→ **Directions**: Please copy each line below that contains the string "declared".

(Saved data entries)
import Mathlib
import Literature.MathematicalPhysics.QuantumFieldTheory.MagnenRivasseauSeneor1993.MRS93CountertermFunctional
import HarnessLib

/-!
# Magnen–Rivasseau–Sénéor (CMP 155, 1993), Sect. IV p.352, the well-definedness paragraph after the starting point
# (IV.1): «for large fields A′ the leading terms are the F₄ term and the (A′)⁴ term in CT_ρ, which are respectively
# positive and positive definite» — KERNEL-CHECKED on every finite momentum window: the (A′)⁴ counterterm of (III.1)
# (a_ρ > 0, Lemma III.1) dominates EVERY quadratic exponential of the cut-off field, so that the positive Gaussian
# factor of (II.18)/(II.78) — by itself NOT `dμ_{0,ρ₁}`-integrable («This formula is still formal», p.332, a theorem of
# `…MRS93AxialYMAction` §7) — becomes an integrable density once multiplied by `e^{CT_ρ}`

statement-level skeleton of a published sentence with citation tags; the finite-dimensional estimate proved; nothing
here is a claim about the Yang–Mills mass gap, about continuum Yang–Mills on `T⁴` without infrared cutoff, or about
the Clay problem — and nothing of Magnen–Rivasseau–Sénéor's expansion or estimates is asserted or formalised

**Citation header (reproduction of PUBLISHED work).** J. Magnen, V. Rivasseau, R. Sénéor, *Construction of YM₄ with
an infrared cutoff*, Commun. Math. Phys. **155** (1993) 325–383 [MagnenRivasseauSeneor1993], Sect. IV p.352 tl.26–33
(the paragraph after (IV.1)); Sect. III (III.1) p.347 tl.28–35, Lemma III.1 (III.2) p.348 tl.5–8; Sect. II.A
(II.16)–(II.18) p.332 tl.3–26. Loci `p.NNN tl.nn` = journal page / text-layer line of the held scan
`paper:magnen1993-cmp155-mrs-ym4-infrared-cutoff` (PDF page = journal page − 324); the p.352 paragraph re-read on the
decoded 600 dpi page image (render of record `run/shared/lean/pub/lit-balaban/inprint/lit-balaban-p14/renders-cmp155/
p28_full_s6.png`; 2× crop `run/shared/lean/pub/pub-balaban-gaps/pub-balaban-gaps-mrs-lit-1/g10/renders/
p28_crop_r2900-4900_s2.png`). Cell pub-balaban-gaps (YM blitz, track G3 «MRS 1993 typed AS PRINTED as the independent
second ultraviolet route»), seat mrs-lit-1 (gen 10); companion prose `run/shared/lean/pub/pub-balaban-gaps/g3/
MRS-AS-PRINTED.md` §2, §5. Builds BY NAME, re-declaring nothing, on `…MRS93CountertermFunctional` (gen 5: the four
operators of (III.1) `MainStatement.opA2`/`opALapA`/`opDivSq`/`opA4` on a momentum window, `counterterm` = CT_ρ,
`ctFactor` = e^{CT_ρ}, **`opA2_sq_le_opA4`** = «(∫_Λ A²)² ≤ ∫_Λ A⁴» for real fields on symmetric windows,
`coeff_realify_neg`, `continuous_ctFactor`), on `…MRS93AxialYMAction` (gen 3: `quadForm` = ⟨A, w(p)A⟩, `F4_nonneg`,
`quadSlices` = Σ_{i≤ρ₁}(λ_i^t)²⟨A, p²κ^i(p)A⟩ with `quadSlices_eq_invC0`, and the NON-integrability theorem
`not_integrable_exp_half_quadSlices_muZero` of p.332 tl.24–26) and on `…MRS93GaussianReferenceMeasures` (gen 2:
`gaussianFieldLaw`, `realify`, `muZero` = dμ_{0,ρ₁}(A), `muZeroPrime` = dμ_{0,ρ₁}(A′)dμ_{C₀,ρ₁}(A′₀)).

**What the paper prints (verbatim, from the page images).**
* p.352 tl.26–33 (after the display (IV.1) = the bare ansatz (II.78) recalled, «Let us recall our starting point:»):
  *«This starting point is clearly well defined because we have both finite volume and ultraviolet cutoff on each of
  the fields involved. Hence the sample fields are smooth. Furthermore for large fields A′ the leading terms are the
  F₄ term and the (A′)⁴ term in CT_ρ, which are respectively positive and positive definite. The γ integrals are
  also convergent at large γ thanks to the protecting term in γ¹⁰⁰. Remark however that it is only for fields of
  order λ⁻¹ that the (A′)⁴ term provides convergence, so this term alone does not confine the field in the true
  perturbative region (A′ ≪ λ⁻¹). It is only the combination of this term with the axial gauge positivity which does
  this.»*
* (III.1) p.347 tl.33–35: *«Therefore the counterterms that we introduce are: e^{CT} = e^{−a_ρ∫_Λ(A⁴/4!) −
  b_ρ∫_Λ(A²/2!) − c_ρ∫_Λ(A(−Δ)A) − d_ρ∫_Λ(∂A)² − e_ρ∫_Λ F₄}. (III.1)»*; Lemma III.1 p.348 tl.5–8: *«a_ρ ≅ aλ_ρ⁴, b_ρ ≅
  bM^{2ρ}λ_ρ², c_ρ ≅ cλ_ρ², d_ρ ≅ dλ_ρ², e_ρ ≅ eλ_ρ⁴. (III.2) Furthermore by choosing the cutoff of the form (II.14)
  with η small enough (depending on the shape of τ), the coefficient a is strictly positive.»*
* p.332 tl.16–26 (as quoted in `…MRS93AxialYMAction`): (II.18) *«dμ_{ax} = dμ_{0,ρ₁}(A) e^{+(1/2)Σ_i(λ_i^t)²⟨A,
  p²κ^i(p)A⟩} … This formula is still formal … since the second would give back the ill-defined Lebesgue measure»*.

**What is typed here (the estimate kernel-checked; zero `sorry`, zero named facts).** On a finite momentum window
`S` (READING (P) of gens 3–5: cut-off configurations `Config`, ⟨A, w(p)A⟩ = `quadForm S w A`, ∫_Λ A² = `opA2 S A`):
* §1 the one-line calculus fact `neg_mul_sq_add_mul_le` (`−αt² + ct ≤ c²/(4α)` for `α > 0`) and
  `counterterm_le_neg_opA4` (with `b_ρ, c_ρ, d_ρ, e_ρ ≥ 0` — signs not printed, hypotheses as in gen 5 —
  `CT_ρ(A) ≤ −(a_ρ/24)∫_Λ A⁴`: the other four operators are `≥ 0`, in particular «the F₄ term … positive»,
  `F4_nonneg`).
* §2 **«the (A′)⁴ term in CT_ρ … positive definite» ⟹ DOMINATION OF EVERY QUADRATIC EXPONENTIAL**, for REAL
  configurations (`Ã(−p) = conj Ã(p)`) on a SYMMETRIC window and `a_ρ > 0`: `ctFactor_le_exp_neg_sq` (`e^{CT_ρ(A)} ≤
  e^{−(a_ρ/24)(∫_Λ A²)²}` — Gaussian-beating decay, by gen 5's `(∫A²)² ≤ ∫A⁴`), **`counterterm_add_mul_opA2_le`**
  (`CT_ρ(A) + c∫_Λ A² ≤ 6c²/a_ρ` for EVERY real `c`), **`ctFactor_mul_exp_le`** (`e^{CT_ρ(A)}·e^{c∫_Λ A²} ≤
  e^{6c²/a_ρ}`), `ctFactor_mul_exp_le_of_growth` (any factor with `g(A) ≤ c∫_Λ A² + c'` is tamed: `e^{CT_ρ}·e^{g} ≤
  e^{6c²/a_ρ + c'}`), `quadForm_le_mul_opA2` (`⟨A, w(p)A⟩ ≤ W·∫_Λ A²` whenever `w ≤ W` on the window), `symBound`/
  `le_symBound` (every symbol is bounded on a finite window), **`ctFactor_mul_exp_quadForm_le`** (`e^{CT_ρ(A)}·e^{⟨A,
  w(p)A⟩} ≤ e^{6W²/a_ρ}`), `ctFactor_mul_exp_quadForm_le_realify` (the same for the realified coordinates the
  tree's Gaussian laws live on).
* §3 **THE CONTRAST WITH p.332 MADE A THEOREM.** `half_quadSlices_le`; **`ctFactor_mul_exp_half_quadSlices_le`**
  (`e^{CT_ρ(A)}·e^{+(1/2)Σ_{i≤ρ₁}(λ_i^t)²⟨A, p²κ^i(p)A⟩} ≤ e^{6(W/2)²/a_ρ}`, `W = symBound` of the symbol `C₀⁻¹(p)` of
  (II.16)); `integrable_ctFactor_mul_exp_gaussianFieldLaw` (a bounded continuous `e^{CT_ρ}·e^{g}` is integrable against
  every realified Gaussian field law of the tree); **`integrable_ctFactor_mul_exp_half_quadSlices_muZero`**: for every
  window symmetric under `p ↦ −p`, every `ρ, ρ₁`, every counterterm family with `a_ρ > 0` and `b_ρ, c_ρ, d_ρ, e_ρ ≥
  0`, the function `A ↦ e^{CT_ρ(A)}·e^{(1/2)Σ_{i≤ρ₁}(λ_i^t)²⟨A, p²κ^i(p)A⟩}` IS `dμ_{0,ρ₁}`-integrable — whereas WITHOUT
  `e^{CT_ρ}` the second factor alone is NOT (`MainStatement.not_integrable_exp_half_quadSlices_muZero`, gen 3, p.332
  «still formal»); `integrable_ctFactor_mul_exp_quadForm_muZeroPrime` (the same against the twelve-component
  reference measure `dμ_{0,ρ₁}(A′)dμ_{C₀,ρ₁}(A′₀)` of (II.44)–(II.46), for any bounded symbol).
* §3b **«It is only the combination of this term with the axial gauge positivity which does this.»** With gen 3's
  positivity `ymFactor_le_exp_half_quadSlices` («both pieces in (II.9) are obviously positive»):
  `ctFactor_mul_ymFactor_le`, `integrable_ctFactor_mul_of_le_gaussianFieldLaw`,
  **`integrable_ctFactor_mul_ymFactor_muZero`** (the FULL third factor of (II.78)/(IV.1),
  `e^{(1/2)(−F²_sp(A) − ⟨A,p₀²A⟩ + Σ_{i≤ρ₁}(λ_i^t)²⟨A,p²κ^i(p)A⟩)}` = gen 3's `MainStatement.ymFactor`, times `e^{CT_ρ(A)}` is
  `dμ_{0,ρ₁}`-integrable for every coupling, window, `ρ, ρ₁`), and
  **`isFiniteMeasure_muZero_withDensity_ctFactor_mul_ymFactor`**: `dμ_{0,ρ₁}·e^{CT_ρ}·(third factor)` IS A FINITE
  MEASURE on every symmetric window — the formula (II.18), «still formal» alone, is no longer formal once the (II.78)
  counterterm factor with `a_ρ > 0` multiplies it (in one common variable, READING (V1)).
* §4 «only for fields of order λ⁻¹ that the (A′)⁴ term provides convergence»: with the pinned family of gen 5
  (`Parameters.countertermFamily`, `a_ρ = a·λ_ρ⁴` in the normalisation `countertermFamily_lamB_pow_four`) the
  constants above are `6c²/(aλ_ρ⁴)` — `ctFactor_mul_exp_le_pinned` states the bound in that form; the decay
  `e^{−(aλ_ρ⁴/24)(∫A²)²}` is of order one exactly when `∫A² ~ λ_ρ⁻²`, i.e. for fields «of order λ⁻¹» (docstring
  arithmetic, nothing further typed).

**Readings (declared).** (P) momentum windows as in gens 3–5. (V1) ONE VARIABLE: the estimate is proved for
`e^{CT_ρ(A)}` and quadratic exponentials of the SAME configuration `A`; in (IV.1)/(II.78) the counterterm is a
function of `A′` while the positive Gaussian factor `e^{(1/2)(… + Σ(λ_i^t)²⟨A,(p²κ^i(p))A⟩)}` is written in the
`A`-variables, `A = T⁻¹(A′ − U(γ))` (p.341); the transfer of a quadratic bound through the pointwise-invertible
`T(γ)` (II.41)–(II.42) is position-space bookkeeping (gen 6's `…MRS93GaussianChangeOfVariables` in READING (FD)) and
is NOT typed here — so §3 is the p.352 mechanism exhibited on the p.332 factor in a common variable, not a statement
about the full integrand of (IV.1). (SG) the signs `b_ρ, c_ρ, d_ρ, e_ρ ≥ 0` are hypotheses exactly as in gen 5
(`ctFactor_le_one`); only «a is strictly positive» is printed (Lemma III.1), and only `a_ρ > 0` drives the estimate
(the other four terms are dropped by positivity). (R) reality `Ã(−p) = conj Ã(p)` as a hypothesis where a pointwise
bound is stated, automatic (`coeff_realify_neg`) under the tree's laws.

**Honest status / what is NOT claimed.** The sentence «This starting point is clearly well defined» concerns the
WHOLE integrand of (IV.1) — eleven factors including `χ_LFR`, `G(A′, γ)` (II.45), `[K_{ρ,ρ₂}]⁻¹` (II.76), `L_{0,ρ₁}F`
(II.46)–(II.47), several typed in the tree only modulo declared functional parameters; its finiteness is NOT proved
here (nor was it decided by gens 3–6). What is proved is the printed MECHANISM for the field `A′` at large values:
the quartic counterterm controls any quadratic instability on a finite window, which is precisely what the free
measure times the positive Gaussian factor lacks (p.332). The `γ`-side sentence («convergent at large γ thanks to
the protecting term in γ¹⁰⁰») concerns the damping factor typed in gen 5 as a nonnegative PARAMETER (READING (Y) of
`…MRS93BackgroundGaugeFixing`) and is not addressed. Nothing here instantiates MRS's expansion, nothing bears on
Bałaban's papers, nothing is continuum YM₄ on `T⁴` without infrared cutoff, nothing is Clay.
-/

noncomputable section

open MeasureTheory Finset Complex
open scoped NNReal ENNReal ComplexConjugate

namespace Literature.MathematicalPhysics.QuantumFieldTheory.MagnenRivasseauSeneor1993

namespace QuarticDomination

open MainStatement Ansatz Counterterms

variable (S : Finset Momentum)

/-! ## §1 Calculus and positivity -/

/-- `−αt² + ct ≤ c²/(4α)` for `α > 0` (complete the square). [cite: MagnenRivasseauSeneor1993, §IV p.352 tl.28–29] -/
theorem neg_mul_sq_add_mul_le {α : ℝ} (hα : 0 < α) (c t : ℝ) : -α * t ^ 2 + c * t ≤ c ^ 2 / (4 * α) := by
  have h : 0 ≤ α * (t - c / (2 * α)) ^ 2 := by positivity
  have : α * (t - c / (2 * α)) ^ 2 = α * t ^ 2 - c * t + c ^ 2 / (4 * α) := by
    field_simp
    ring
  linarith [this ▸ h]

/-- With `b_ρ, c_ρ, d_ρ, e_ρ ≥ 0` (READING (SG)), `CT_ρ(A) ≤ −(a_ρ/24)∫_Λ A⁴`: the operators `∫A²`, `∫A(−Δ)A`,
`∫(∂A)²` and «the F₄ term» are nonnegative (`F4_nonneg`). [cite: MagnenRivasseauSeneor1993, §III (III.1) p.347 tl.33–35; §IV p.352 tl.28–29] -/
theorem counterterm_le_neg_opA4 {cf : CountertermFamily} {ρ : ℕ} (hb : 0 ≤ cf.b ρ) (hc : 0 ≤ cf.c ρ)
    (hd : 0 ≤ cf.d ρ) (he : 0 ≤ cf.e ρ) (A : Config) :
    counterterm S cf ρ A ≤ -(cf.a ρ / 24) * opA4 S A := by
  unfold counterterm
  have h2 := opA2_nonneg S A
  have h3 := opALapA_nonneg S A
  have h4 := opDivSq_nonneg S A
  have h5 := F4_nonneg S A
  have : 0 ≤ cf.b ρ * (opA2 S A / 2) + cf.c ρ * opALapA S A + cf.d ρ * opDivSq S A + cf.e ρ * F4 S A := by
    positivity
  linarith

/-! ## §2 «the (A′)⁴ term in CT_ρ … positive definite»: domination of every quadratic exponential -/

/-- **Gaussian-beating decay of the counterterm factor:** for a real configuration on a symmetric window and `a_ρ ≥
0`, `e^{CT_ρ(A)} ≤ e^{−(a_ρ/24)(∫_Λ A²)²}` (gen 5's `(∫A²)² ≤ ∫A⁴`).
[cite: MagnenRivasseauSeneor1993, §IV p.352 tl.28–29; §III (III.1) p.347] -/
theorem ctFactor_le_exp_neg_sq {S : Finset Momentum} (hS : ∀ p ∈ S, p.neg ∈ S) {cf : CountertermFamily} {ρ : ℕ}
    (ha : 0 ≤ cf.a ρ) (hb : 0 ≤ cf.b ρ) (hc : 0 ≤ cf.c ρ) (hd : 0 ≤ cf.d ρ) (he : 0 ≤ cf.e ρ) {A : Config}
    (hA : ∀ p ∈ S, ∀ μ a, coeff A p.neg μ a = conj (coeff A p μ a)) :
    ctFactor S cf ρ A ≤ Real.exp (-(cf.a ρ / 24) * opA2 S A ^ 2) := by
  have h1 := counterterm_le_neg_opA4 S hb hc hd he A
  have h2 := opA2_sq_le_opA4 hS hA
  refine Real.exp_le_exp.mpr ?_
  have : 0 ≤ cf.a ρ / 24 := by positivity
  nlinarith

→ **Exercise result**:
**Readings (declared).** (P) momentum windows as in gens 3–5. (V1) ONE VARIABLE: the estimate is proved for
(II.46)–(II.47), several typed in the tree only modulo declared functional parameters; its finiteness is NOT proved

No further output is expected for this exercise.